The report comes as the UK government launched a consultation regarding a new strategy to “tackle the root cause of poor integration and create a stronger, more unified Britain”, according to a press release published on Wednesday.

Central to the government’s strategy to integrate UK communities is boosting English language skills, especially among women, and promoting British values in education.

We must stand up to those who wish to stir division and look to break up our communities, by spreading fear and hatred of the ‘other’

- Diane Abott, shadow home secretary

The UK’s communities secretary Sajid Javid promised on Wednesday to expand the teaching of English to immigrants as he warned that up to 70 percent of those unable to speak the language were women, and most of them were from Pakistani or Bangladeshi communities.

Ahead of the publication of the green paper that will pledge £50m to boost integration in Britain, Javid told the Guardian that 770,000 people living in England speak no English or hardly any.

Criticising the move, MCB’s Miqdaad Versi stated that the plan would be unlikely to create much of an impact due to increasing cuts to English language programmes over the past six years.  

According to the MCB report, which it hopes will inform government thinking on integration, only six percent of the Muslim communities in Britain are struggling to speak English.

The report also points out that 73 percent of the more than two million UK Muslims are proud to state that their national identity is British.  

Former UK prime minister David Cameron was accused in 2016 of stigmatising Muslim women after he announced plans to help them learn English and warned that migrant spouses who fail language tests may have to leave the UK.
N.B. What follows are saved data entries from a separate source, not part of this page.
import Literature.NumberTheory.Automorphic.ArchRankinSelbergPairBridge
import HarnessLib

/-!
# The TRANSLATED unit-box Rankin–Selberg pair integral of two level-one cusp forms is an archimedean
integral (bridge for a number field with arbitrary different)

Topic `NumberTheory/Automorphic`; namespace `Literature.NumberTheory.Automorphic`. Theorems only.
`ArchRankinSelbergPairBridge` identifies the unit-box integral `∫_{𝕌_Kⁿ × K} W_{S_η f} W̄_{S_θ f'} Φ |det|^s δ_B⁻¹`
of two level-one smoothed cusp forms with an archimedean integral of Whittaker functions of the
archimedean components, using that on the unit box `W(diag(a) k) = W(g_∞)`, `g_∞ = (diag(a) k)_∞` — the
form needed over a field with trivial different. Over a general number field the Euler factorisation at
the places above the different produces the LEFT TRANSLATE `W(T ·)` of the global Whittaker coefficient
by a finite-adelic element `T = (1, T_f)` (the torus of Whittaker shifts, `WhittakerShiftTorus`;
`RankinSelbergUnfoldedEulerCuspidalPairsTranslate`), and this file provides the corresponding bridge:

* `whittakerCoeff_smoothedForm_translate_torusPoint_eq_sum_transferMap`: on the unit box,
  `W_{S_η f}(T · diag(a) k) = Σ_i Φ_ℓ(S_i)(τ(g_∞) e_i)` with `e_i = S_i† R(T) R(η) f`, where `S_1, …, S_k`
  decompose the level-`U` piece `Π^U` for any compact open `U` with `T_f⁻¹ U T_f ≤ GL_n(𝒪̂)` (e.g. `U = T_f GL_n(𝒪̂) T_f⁻¹`)
  (the finite part `u_f ∈ GL_n(𝒪̂)` of `diag(a) k` is killed on the RIGHT by the level-one invariance of
  `S_η f`, then the `u₀ = 1` form `whittakerCoeff_smoothedForm_eq_sum_transferMap_of_sndHom_eq` of the
  sum formula of `ArchRankinSelbergBridge` is applied at `g = (g_∞, T_f)`, the hypothesis `hleftg` coming
  from `T_f⁻¹ U T_f ≤ GL_n(𝒪̂)`);
* `setIntegral_unitBox_univ_torusPairIntegrandC_whittakerCoeff_translate_eq` (**main**): the unit-box
  integral of `W_{S_η f}(T ·) W̄_{S_θ f'}(T ·) Φ |det|^s δ_B⁻¹` equals the archimedean integral of
  `ArchRankinSelbergPairBridge` with these `e_i`, `e'_j`;
* `setIntegral_unitBox_univ_torusPairIntegrandC_whittakerCoeff_translate_eq_archRankinSelbergPairIntegral`:
  single constituents.

Cogdell (2004), §2.3 and §3.1 ("if `ψ_v` is not normalized one translates the essential vector"), §4.1;
Jacquet–Shalika (1981), §4.

## References

* J. W. Cogdell, *Analytic theory of L-functions for GL_n* (2004), §2.3, §3.1, §4.1
  [CogdellAnalyticTheory2004].
* H. Jacquet, J. A. Shalika, Amer. J. Math. 103 (1981), §4 [JacquetShalikaAJM1981].
-/

noncomputable section

open MeasureTheory Measure NumberField NumberField.mixedEmbedding IsDedekindDomain Set Filter
open Literature.NumberTheory.GaloisRepresentations (ideleGroup)
open scoped MatrixGroups ENNReal NNReal Classical ComplexConjugate

namespace Literature.NumberTheory.Automorphic

section CuspFormsTranslate

variable {n : ℕ} {K : Type} [Field K] [NumberField K]
  {μ : Measure (AdelicGroupData.gl n K).automorphicQuotient} [(AdelicGroupData.gl n K).IsAutomorphicMeasure μ]
import Mathlib.NumberTheory.NumberField.Basic
import Mathlib.LinearAlgebra.Dimension.Finrank
import Literature.AlgebraicGeometry.Motives.Varieties
import Literature.AlgebraicGeometry.Motives.AlgPoints
import Literature.AlgebraicGeometry.Motives.BettiRealization
import HarnessLib

-- D-0014 sorry-sweep (operator, 2026-08-13): sorried theorems -> named facts `def X : Prop`; partial proofs preserved in comments
-- provenance: harness21/H21/H21/Statements/Abc/Sweep1.lean @ 5b06834 (interim HEAD d8f2665); M5 mechanical rewrite
/-!
# abc family, statement sweep 1: Faltings' theorem (Mordell conjecture)

Family `abc`, statements swept in this round: **abc.S14** (covered), `abc.S23` (not covered).

## abc.S14 — Faltings' theorem

*A smooth projective curve of genus `≥ 2` over a number field `K` has only finitely many
`K`-rational points* (G. Faltings, *Endlichkeitssätze für abelsche Varietäten über Zahlkörpern*,
Invent. Math. 73 (1983), Satz 7; the abc conjecture over `K` gives an *effective* bound for the
height of these points, N. Elkies, *ABC implies Mordell*, IMRN 1991, no. 7).

We state Faltings' finiteness theorem against the accepted `MotiveAbstract` vocabulary:

* a *curve over `K`* is a `K`-scheme `X : Literature.SchemeOver K` with `Literature.IsSmoothProjective 1 X`
  (smooth of relative dimension `1`, projective, geometrically irreducible);
* its `K`-points are `Literature.AlgPoints X K` (`K`-morphisms `Spec K ⟶ X`);
* its **genus** is defined topologically, `g(X) = ½ · dim_ℚ H¹(X(ℂ); ℚ)`, through the accepted
  Betti cohomology `Literature.bettiCohomology X 1` of the complex points for a chosen embedding
  `K ⊆ ℂ` (an `[Algebra K ℂ]` argument; every number field has one, Mathlib
  `NumberField.Embeddings.card`). For a smooth projective geometrically irreducible curve this is
  the geometric genus `dim H⁰(X, Ω¹) = dim H¹(X, 𝒪_X)` and is independent of the embedding
  (Griffiths–Harris, *Principles of Algebraic Geometry*, §2.1; Hartshorne IV.1 and App. B.3);
  Mathlib has no sheaf cohomology of coherent sheaves and no genus of a scheme (grep `genus` in
  `Mathlib/AlgebraicGeometry`: nothing), so the Betti route is the only real definition available.

The Elkies refinement "abc over `K` ⟹ an *effectively computable* bound on the height of the
points of `X(K)`" is **not** stated: it needs Weil heights on `X(K̄)` attached to a divisor /
projective embedding of a curve (H21 has heights only on `ℙⁿ(K)` via Mathlib `Height.logHeight`
and on elliptic curves), and a formal notion of "effectively computable constant".

## abc.S23 — Vojta's main conjecture (NOT covered)

Missing notions: Weil height `h_D` attached to a Cartier divisor (height machine up to `O(1)`),
local heights / proximity function `m_S(D, P) = ∑_{v ∈ S} λ_{D,v}(P)`, normal-crossings divisors,
the canonical divisor class `K_X` and ampleness on an `Literature.SchemeOver k`. None of these exists in
Mathlib or in the H21 prelude (`vojta_height_machinery` in the gap inventory); each is far more
than routine glue.

## Design notes

* `noncomputable section`, namespace `Literature.Abc`; universe `0` throughout (forced by
  `Literature.AlgebraicGeometry.Motives.ComplexPoints`, see `Literature.Prelude.MotiveAbstract.BettiRealization`).
* Faltings' theorem is a theorem in print, hence `theorem … := by sorry`.

## References

* G. Faltings, *Endlichkeitssätze für abelsche Varietäten über Zahlkörpern*, Invent. Math. 73
  (1983), 349–366, Satz 7.
* N. D. Elkies, *ABC implies Mordell*, Int. Math. Res. Notices 1991, no. 7, 99–109.
* R. Hartshorne, *Algebraic Geometry*, IV.1, Appendix B.3.
-/

noncomputable section

open CategoryTheory AlgebraicGeometry

namespace Literature.NumberTheory.DiophantineGeometry

variable {K : Type} [Field K]

/-- The (topological) **genus** of a `K`-scheme `X` for a field `K ⊆ ℂ`:
`g(X) = ½ · dim_ℚ H¹(X(ℂ); ℚ)`, half the first Betti number of the complex points with the
analytic topology (`Literature.bettiCohomology X 1`). For a smooth projective geometrically irreducible
curve this is the usual genus `dim H⁰(X, Ω¹_X)` (Griffiths–Harris, *Principles of Algebraic
Geometry*, §2.1; Hartshorne, *Algebraic Geometry*, IV.1 and App. B.3). Junk value
(`Module.finrank = 0`, natural-number division) when `H¹` is infinite-dimensional or odd-dimensional,
which does not happen for smooth projective curves. [folklore] -/
def genus [Algebra K ℂ] (X : Literature.AlgebraicGeometry.Motives.SchemeOver K) : ℕ :=
  Module.finrank ℚ (Literature.AlgebraicGeometry.Motives.bettiCohomology X 1) / 2

/-- **abc.S14** (Faltings' theorem = Mordell's conjecture; G. Faltings, *Endlichkeitssätze für
abelsche Varietäten über Zahlkörpern*, Invent. Math. 73 (1983), Satz 7: "jede glatte projektive
algebraische Kurve `X` vom Geschlecht `g ≥ 2` über einem Zahlkörper `K` hat nur endlich viele
`K`-rationale Punkte `X(K)`", as summarised in Zbl 0588.14026). Let `K` be a number field (with a
chosen complex embedding, used only to compute the genus) and `X` a smooth projective
geometrically irreducible curve over `K` of genus `g(X) ≥ 2`. Then the set `X(K)` of `K`-rational
points is finite.

Citation note: the earlier machine tag on this fact pointed at N. D. Elkies, *ABC implies
Mordell*, Int. Math. Res. Notices 1991, no. 7, 99–109 (bib key `Elkies1991ABCMordell`,
Zbl 0763.11016), which proves only the *conditional* statement "the abc conjecture over `K`
implies Mordell's conjecture over `K`, with an effective height bound"; the unconditional
finiteness stated here is Faltings' Satz 7, so the tag now names that source. The statement is
unchanged. [cite: Faltings1983Endlichkeit, Satz 7] -/
def finite_algPoints_of_two_le_genus : Prop :=
  ∀ [NumberField K] [Algebra K ℂ] (X : Literature.AlgebraicGeometry.Motives.SchemeOver K) (hX : Literature.AlgebraicGeometry.Motives.IsSmoothProjective 1 X) (hg : 2 ≤ genus X),
    Finite (Literature.AlgebraicGeometry.Motives.AlgPoints X K)

end Literature.NumberTheory.DiophantineGeometry
/-- First coordinate of a shifted stacking point. [folklore] -/
@[simp] theorem barlowPos_add_zsmul_apply_zero (s : ℤ → ℤ) (k i j σ : ℤ) :
    (barlowPos a h s k i j + (σ : ℝ) • barlowOffset a) 0 =
      a * (i + j / 2 + (haggLabel s k + σ) / 2) := by
  simp [barlowOffset]
  ring

/-- Second coordinate of a shifted stacking point. [folklore] -/
@[simp] theorem barlowPos_add_zsmul_apply_one (s : ℤ → ℤ) (k i j σ : ℤ) :
    (barlowPos a h s k i j + (σ : ℝ) • barlowOffset a) 1 =
      a * √3 / 2 * (j + (haggLabel s k + σ) / 3) := by
  simp [barlowOffset]
  ring

/-- **The vertical component bounds the distance below**: shifted points of layers `k`, `k'`
are at distance `≥ |k - k'| h`. [folklore] -/
theorem abs_sub_mul_le_dist_barlowPos_add_zsmul (s : ℤ → ℤ) (k i j σ k' i' j' σ' : ℤ) :
    |((k : ℝ) - k') * h| ≤ dist (barlowPos a h s k i j + (σ : ℝ) • barlowOffset a)
      (barlowPos a h s k' i' j' + (σ' : ℝ) • barlowOffset a) := by
  refine le_trans (le_of_eq ?_) (PiLp.dist_apply_le (barlowPos a h s k i j + (σ : ℝ) • barlowOffset a)
    (barlowPos a h s k' i' j' + (σ' : ℝ) • barlowOffset a) 2)
  rw [barlowPos_add_zsmul_apply_two, barlowPos_add_zsmul_apply_two, Real.dist_eq, sub_mul]

/-- **Squared distance of shifted stacking points = squared lateral distance + (vertical)²**,
the lateral part in the first two coordinates. [folklore] -/
theorem dist_barlowPos_add_zsmul_sq (s : ℤ → ℤ) (k i j σ k' i' j' σ' : ℤ) :
    dist (barlowPos a h s k i j + (σ : ℝ) • barlowOffset a)
        (barlowPos a h s k' i' j' + (σ' : ℝ) • barlowOffset a) ^ 2 =
      ((barlowPos a h s k i j + (σ : ℝ) • barlowOffset a) 0 -
          (barlowPos a h s k' i' j' + (σ' : ℝ) • barlowOffset a) 0) ^ 2 +
        ((barlowPos a h s k i j + (σ : ℝ) • barlowOffset a) 1 -
          (barlowPos a h s k' i' j' + (σ' : ℝ) • barlowOffset a) 1) ^ 2 +
        (((k : ℝ) - k') * h) ^ 2 := by
  rw [EuclideanSpace.dist_sq_eq, Fin.sum_univ_three, Real.dist_eq, Real.dist_eq, Real.dist_eq,
    sq_abs, sq_abs, sq_abs, barlowPos_add_zsmul_apply_two, barlowPos_add_zsmul_apply_two, sub_mul]
import Summits.Ventures.HodgeRepro2.T6ShadowHost2
import Summits.Ventures.HodgeRepro2.T6A1HypHost
import Summits.Ventures.HodgeRepro2.T6A2WeilShadow
import Summits.Ventures.HodgeRepro2.T6A2WeilGroupLaw
import Summits.Ventures.HodgeRepro2.T6A2WeilGen
import Summits.Ventures.HodgeRepro2.T6A2WeilOrder
import Summits.Ventures.HodgeRepro2.T6A2WeilLef2
import Summits.Ventures.HodgeRepro2.T6A2HypLef
import Summits.Ventures.HodgeRepro2.T6A2HypHost
import Summits.Ventures.HodgeRepro2.T6A2WeilTensor

/-!
# T6A2WeilAssembly — the transfer shadow of the corner product and its `halg`, with every binder sourced

Cell pub-hodge-repro2, Tier 6 (README §10), seat t6-p2 (A2 host side; the lead's ask STATUS l. 11151 (3)(b)).
The binders `D : TransferShadow C.F` and `halg` of the lead's `splitWeilAlgebraic_of_displays` (T6ShadowHost2),
built from host data and the displays alone:
* `situationOf C S f hBB hSB : SituationData ℂ` — the A2 situation of the corner product `B := cornerSPVar C`
  with its group law `μ[C.B.X]` and the surface `f : S → B` of the N side;
* `productsSmooth_of_tensor` — the 16 product-smoothness instances from the host's named Prop
  `IsSmoothProjective.tensor`;
* **`shadowOf`** — `transferShadowWeil` with `W := Bd.W`, `hgen := hasGens` (a theorem), `hten` from
  the display `Hyp.Hartshorne1977_productProjective`, `A := orderActionW` (the host's order and t6-p1's `phiW`, with the lead's
  `hT_of_clauses` / `isCompl_hodgeHC_one`), `hL := hL_corner Bd C hD` (the Lange display), `hdim := C.dim_eq`,
  `hdimS := hS`, `G := GroupLaw.ofMonObj`, `hpt` from the display `Hyp.Hartshorne1977_pointProjective`, and `hLef` from t6-p1's
  `alg_lefschetz_HC` (the Lefschetz (1,1) display through `hLef_of_lefschetz11` + clause (b), Thm. 1.1.21 (b)
  through `span11_le_of_eq`, Lange in degree 2 `lange2C`) by `hLef_of_lange2_mem`;
* **`halgOf`** — the lead's `halg` binder for `shadowOf`, by `lange4_extC_mem_baseChange_coniveau`
  (`hφ := phi_h1ToC_eq_tmul`, `hb := hB.2.1 C.smooth`; the types agree by `rfl`);
* **`splitWeilAlgebraic_of_A2`** — the lead's composite applied to them: `Hyp.PeriodN (shadowOf …) →
  SplitWeilAlgebraic C`.
Hypotheses consumed BY NAME: `Hyp.BettiHodge`'s clauses (`hB`), `Hyp.LangeBirkenhake1992_Prop1_1_20 Bd` (`hD`),
`Hyp.Lefschetz11_Betti Bd` (`hLefD`), `Hyp.LangeBirkenhake1992_Thm1_1_21_Betti Bd` (`hT21`), `Lemma1117Q`
(`h17`), and the two host-Prop displays `Hyp.Hartshorne1977_productProjective` (`hProd`) /
`Hyp.Hartshorne1977_pointProjective` (`hPt`) (T6A2HypHost);
the surface `S`, `f`, `hS` are the N side's data. No `sorry`; standard axioms.
§8(d): uses an L-value-free non-vanishing device: NO.
-/

noncomputable section

namespace Summit.Ventures.HodgeRepro2.T6.WeilAssembly

open CategoryTheory MonoidalCategory
open scoped TensorProduct MonObj
open HostAPI.Carriers.AlgebraicGeometry.Motives HostAPI.Carriers.AlgebraicGeometry.HodgeTheory
open Summit.Ventures.HodgeRepro2.T6 Host WeilInst WeilLange WeilOrder WeilHalg A1Dict A1HostBetti
  A1HostOrder A1BaseChange

section situation

variable {K : Type} [Field K] [NumberField K] [NumberField.IsCMField K] (C : CornerProduct K)

/-- THE A2 SITUATION OF THE CORNER PRODUCT: `B := cornerSPVar C` with the group law `μ[C.B.X]` of the host's
abelian variety, and the surface `f : S → B` (an `abbrev`, so that `(situationOf …).B.X` IS `C.B.X`). -/
abbrev situationOf (S : SPVar ℂ) (f : S.X ⟶ C.B.X)
    (hBB : IsSmoothProjective (C.B.dim + C.B.dim) (C.B.X ⊗ C.B.X))
    (hSB : IsSmoothProjective (S.n + C.B.dim) (S.X ⊗ C.B.X)) : SituationData ℂ :=
  ⟨cornerSPVar C, μ[C.B.X], S, f, hBB, hSB⟩

/-- the 16 product-smoothness instances of a situation from the host's named Prop `IsSmoothProjective.tensor` -/
theorem productsSmooth_of_tensor (D : SituationData ℂ)
    (ht : ∀ (n m : ℕ) (X Y : SchemeOver ℂ), IsSmoothProjective.tensor (n := n) (m := m) (X := X) (Y := Y)) :
    D.ProductsSmooth :=
  fun i j => ht _ _ _ _ (D.spaces i).smooth (D.spaces j).smooth

end situation

section shadow

variable {K : Type} [Field K] [NumberField K] [NumberField.IsCMField K]
  (coeffC : ∀ (X : SchemeOver ℂ) (k : ℕ), HC X k →ₗ[ℂ] H X k) (Bd : BettiHodgeData ℂ)

/-- the `OrderAction` of the corner product from the clauses (the lead's `hT_of_clauses` /
`isCompl_hodgeHC_one`) and Lemma 1.1.17 -/
def orderActionOf (hnat : CoeffNatural coeffC) (hB : BettiClauses coeffC Bd) (C : CornerProduct K)
    (h17 : Lemma1117Q) : OrderAction Bd.W (cornerSPVar C) K :=
  orderActionW Bd C (hT_of_clauses coeffC Bd hnat hB.1 hB.2.2 C)
    (fun i => isCompl_hodgeHC_one Bd hB.2.2 (C.A i).smooth) (isCompl_hodgeHC_one Bd hB.2.2 C.smooth) h17

/-- the A2 situation of the corner product from the product display -/
abbrev situationOf' (C : CornerProduct K) (S : SPVar ℂ) (f : S.X ⟶ C.B.X)
    (hProd : Hyp.Hartshorne1977_productProjective) : SituationData ℂ :=
  situationOf C S f (tensor_of_display hProd _ _ _ _ C.smooth C.smooth) (tensor_of_display hProd _ _ _ _ S.smooth C.smooth)

/-- THE LEFSCHETZ (1,1) BINDER for the corner product's shadow, from the displays by name. -/
theorem hLefOf (hnat : CoeffNatural coeffC) (hB : BettiClauses coeffC Bd) (C : CornerProduct K)
    (h17 : Lemma1117Q) (hD : Hyp.LangeBirkenhake1992_Prop1_1_20 Bd) (hLefD : Hyp.Lefschetz11_Betti Bd)
    (hT21 : Hyp.LangeBirkenhake1992_Thm1_1_21_Betti Bd) (S : SPVar ℂ) (f : S.X ⟶ C.B.X)
    (hProd : Hyp.Hartshorne1977_productProjective) :
    ∀ a ∈ degB K 2, extC K a ∈ hodge C.F 1 1 →
      a ∈ (identB Bd.W (situationOf' C S f hProd) (SituationData.hasGens _)
        (productsSmooth_of_tensor _ (tensor_of_display hProd)) (orderActionOf coeffC Bd hnat hB C h17)
        (hL_corner Bd C hD)).algOf 1 :=
  hLef_of_lange2_mem Bd (situationOf' C S f hProd) (orderActionOf coeffC Bd hnat hB C h17) (hL_corner Bd C hD)
    (SituationData.hasGens _) (productsSmooth_of_tensor _ (tensor_of_display hProd)) C.F
    ((factorIdentHC Bd C (hT_of_clauses coeffC Bd hnat hB.1 hB.2.2 C)
      (fun i => isCompl_hodgeHC_one Bd hB.2.2 (C.A i).smooth) (isCompl_hodgeHC_one Bd hB.2.2 C.smooth) h17).phi
      C.F.deg6)
    (phi_h1ToC_eq_tmul Bd C (hT_of_clauses coeffC Bd hnat hB.1 hB.2.2 C)
      (fun i => isCompl_hodgeHC_one Bd hB.2.2 (C.A i).smooth) (isCompl_hodgeHC_one Bd hB.2.2 C.smooth) h17)
    (hB.2.1 C.smooth)
    (alg_lefschetz_HC Bd C (hT_of_clauses coeffC Bd hnat hB.1 hB.2.2 C)
      (fun i => isCompl_hodgeHC_one Bd hB.2.2 (C.A i).smooth) (isCompl_hodgeHC_one Bd hB.2.2 C.smooth) h17
      (hLef_of_lefschetz11 Bd C hLefD hB.2.1) (span11_le_of_eq Bd C (hT21 C.B C.smooth))
      (lange2C Bd (cornerSPVar C) (hL_corner Bd C hD)) (lange2C_corner_ιMulti Bd C (hL_corner Bd C hD)))

/-- **THE TRANSFER SHADOW OF THE CORNER PRODUCT FROM THE DISPLAYS** — the `D` of the lead's
`splitWeilAlgebraic_of_displays`: `transferShadowWeil` with every binder sourced. -/
def shadowOf (hnat : CoeffNatural coeffC) (hB : BettiClauses coeffC Bd) (C : CornerProduct K)
    (h17 : Lemma1117Q) (hD : Hyp.LangeBirkenhake1992_Prop1_1_20 Bd) (hLefD : Hyp.Lefschetz11_Betti Bd)
    (hT21 : Hyp.LangeBirkenhake1992_Thm1_1_21_Betti Bd) (S : SPVar ℂ) (hS : S.n = 2) (f : S.X ⟶ C.B.X)
    (hProd : Hyp.Hartshorne1977_productProjective) (hPt : Hyp.Hartshorne1977_pointProjective) :
    TransferShadow C.F :=
  transferShadowWeil Bd.W (situationOf' C S f hProd) (SituationData.hasGens _) (productsSmooth_of_tensor _ (tensor_of_display hProd))
    (orderActionOf coeffC Bd hnat hB C h17) (hL_corner Bd C hD) C.F C.dim_eq hS
    (@GroupLaw.ofMonObj ℂ _ (situationOf' C S f hProd) (inferInstanceAs (MonObj C.B.X)) rfl) (unit_of_display hPt)
    (hLefOf coeffC Bd hnat hB C h17 hD hLefD hT21 S f hProd)

/-- **THE `halg` BINDER OF THE LEAD'S COMPOSITE FOR `shadowOf`**: the algebraic degree-2 classes of the shadow
go to the base change of the host's `coniveau B 4 2` under the A1 identification's `φ₄`. -/
theorem halgOf (hnat : CoeffNatural coeffC) (hB : BettiClauses coeffC Bd) (C : CornerProduct K)
    (h17 : Lemma1117Q) (hD : Hyp.LangeBirkenhake1992_Prop1_1_20 Bd) (hLefD : Hyp.Lefschetz11_Betti Bd)
    (hT21 : Hyp.LangeBirkenhake1992_Thm1_1_21_Betti Bd) (S : SPVar ℂ) (hS : S.n = 2) (f : S.X ⟶ C.B.X)
    (hProd : Hyp.Hartshorne1977_productProjective) (hPt : Hyp.Hartshorne1977_pointProjective) :
    ∀ y ∈ (shadowOf coeffC Bd hnat hB C h17 hD hLefD hT21 S hS f hProd hPt).Alg 2,
      (hostIdentW_of_displays coeffC Bd hnat hB C h17 hD).φ₄ (extC K y) ∈
        (coniveau C.B.X (2 * 2) 2).baseChange ℂ :=
  fun y hy =>
    lange4_extC_mem_baseChange_coniveau Bd (situationOf' C S f hProd) (orderActionOf coeffC Bd hnat hB C h17)
      (hL_corner Bd C hD) (SituationData.hasGens _) (productsSmooth_of_tensor _ (tensor_of_display hProd))
      ((factorIdentHC Bd C (hT_of_clauses coeffC Bd hnat hB.1 hB.2.2 C)
        (fun i => isCompl_hodgeHC_one Bd hB.2.2 (C.A i).smooth) (isCompl_hodgeHC_one Bd hB.2.2 C.smooth) h17).phi
        C.F.deg6)
      (phi_h1ToC_eq_tmul Bd C (hT_of_clauses coeffC Bd hnat hB.1 hB.2.2 C)
        (fun i => isCompl_hodgeHC_one Bd hB.2.2 (C.A i).smooth) (isCompl_hodgeHC_one Bd hB.2.2 C.smooth) h17)
      (hB.2.1 C.smooth) y hy

/-- **THEOREM A ON THE HOST FOR THE CORNER PRODUCT, FROM THE DISPLAYS**: `Hyp.PeriodN (shadowOf …) →
SplitWeilAlgebraic C` — the lead's `splitWeilAlgebraic_of_displays` at `shadowOf` / `halgOf`. -/
theorem splitWeilAlgebraic_of_A2 [IsGalois ℚ K] (hnat : CoeffNatural coeffC) (hB : BettiClauses coeffC Bd)
    (C : CornerProduct K) (h17 : Lemma1117Q) (hD : Hyp.LangeBirkenhake1992_Prop1_1_20 Bd)
    (hLefD : Hyp.Lefschetz11_Betti Bd) (hT21 : Hyp.LangeBirkenhake1992_Thm1_1_21_Betti Bd)
    (S : SPVar ℂ) (hS : S.n = 2) (f : S.X ⟶ C.B.X)
    (hProd : Hyp.Hartshorne1977_productProjective) (hPt : Hyp.Hartshorne1977_pointProjective)
    (hN : Hyp.PeriodN (shadowOf coeffC Bd hnat hB C h17 hD hLefD hT21 S hS f hProd hPt)) :
    SplitWeilAlgebraic C :=
  splitWeilAlgebraic_of_displays coeffC Bd hnat hB C h17 hD _
    (halgOf coeffC Bd hnat hB C h17 hD hLefD hT21 S hS f hProd hPt) hN

end shadow

end Summit.Ventures.HodgeRepro2.T6.WeilAssembly

end
/-- **`L¹` bound for the backward Duhamel integral by the time integral of slice norms**:
if `∫ ‖e^{νσΔ}Θ(s + σ)‖ dx ≤ g(σ)` for every `σ > 0` with `g` integrable on `(0, ∞)`, then
`∫ ‖𝒰[Θ](s)‖ dx ≤ ∫₀^∞ g(σ) dσ` (norm of the integral, Tonelli). [folklore] -/
theorem IsSpaceTimeTestOn.integral_norm_heatDuhamelBack_le_of_slice {Θ : ℝ → E → F}
    (hΘ : IsSpaceTimeTestOn (⊤ : Opens (ℝ × E)) Θ) (hν : 0 < ν) (s : ℝ) {g : ℝ → ℝ}
    (hg : IntegrableOn g (Ioi 0) volume)
    (hle : ∀ σ, 0 < σ → ∫ x, ‖UnboundedOperators.heatExtension (Θ (s + σ)) (ν * σ) x‖ ≤ g σ) :
    ∫ x, ‖heatDuhamelBack ν Θ s x‖ ≤ ∫ σ in Ioi 0, g σ := by
  have hint := hΘ.integrable_duhamelIntegrand_prod hν s
  set Φ : E × ℝ → F := fun q => UnboundedOperators.heatExtension (Θ (s + q.2)) (ν * q.2) q.1 with hΦ_def
  have h1 : ∫ x, ‖heatDuhamelBack ν Θ s x‖ ≤ ∫ x, ∫ σ in Ioi 0, ‖Φ (x, σ)‖ := by
    refine integral_mono_of_nonneg (Eventually.of_forall fun _ => norm_nonneg _)
      hint.norm.integral_prod_left (Eventually.of_forall fun x => ?_)
    show ‖heatDuhamelBack ν Θ s x‖ ≤ ∫ σ in Ioi 0, ‖Φ (x, σ)‖
    rw [heatDuhamelBack_apply]
    exact norm_integral_le_integral_norm _
  have h2 : ∫ x, ∫ σ in Ioi 0, ‖Φ (x, σ)‖ = ∫ σ in Ioi 0, ∫ x, ‖Φ (x, σ)‖ := by
    have hint' : Integrable (uncurry fun (x : E) (σ : ℝ) => ‖Φ (x, σ)‖)
        ((volume : Measure E).prod (volume.restrict (Ioi (0 : ℝ)))) := hint.norm
    exact integral_integral_swap hint'
  have h3 : ∫ σ in Ioi 0, ∫ x, ‖Φ (x, σ)‖ ≤ ∫ σ in Ioi 0, g σ := by
    refine setIntegral_mono_on hint.norm.integral_prod_right hg measurableSet_Ioi fun σ hσ => ?_
    exact hle σ hσ
  exact h1.trans (h2.le.trans h3)

end Duhamel

/-! ### Separated space–time test fields `ζ(t) θ(x)` and the caloric potential `𝒰[ζθ](0)` -/

section Potential

variable {F : Type*} [NormedAddCommGroup F] [NormedSpace ℝ F]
Cameron had also suggested that language classes for Muslim women could help stop radicalisation.

The news also comes after Dame Louise Casey called on UK PM Theresa May on Monday to set a target date for “everybody in the country” to speak English. Casey, who wrote a report for the government on integration in 2016, said a "common language" would help to "heal rifts across Britain".

The Casey report has been described as "inflammatory" and "divisive" by its critics for suggesting that immigrants swear an “integration oath” to maintain British values and that Muslims and members of other minority faith groups showed less progressive views towards “women’s equality, sexuality and freedom of speech”.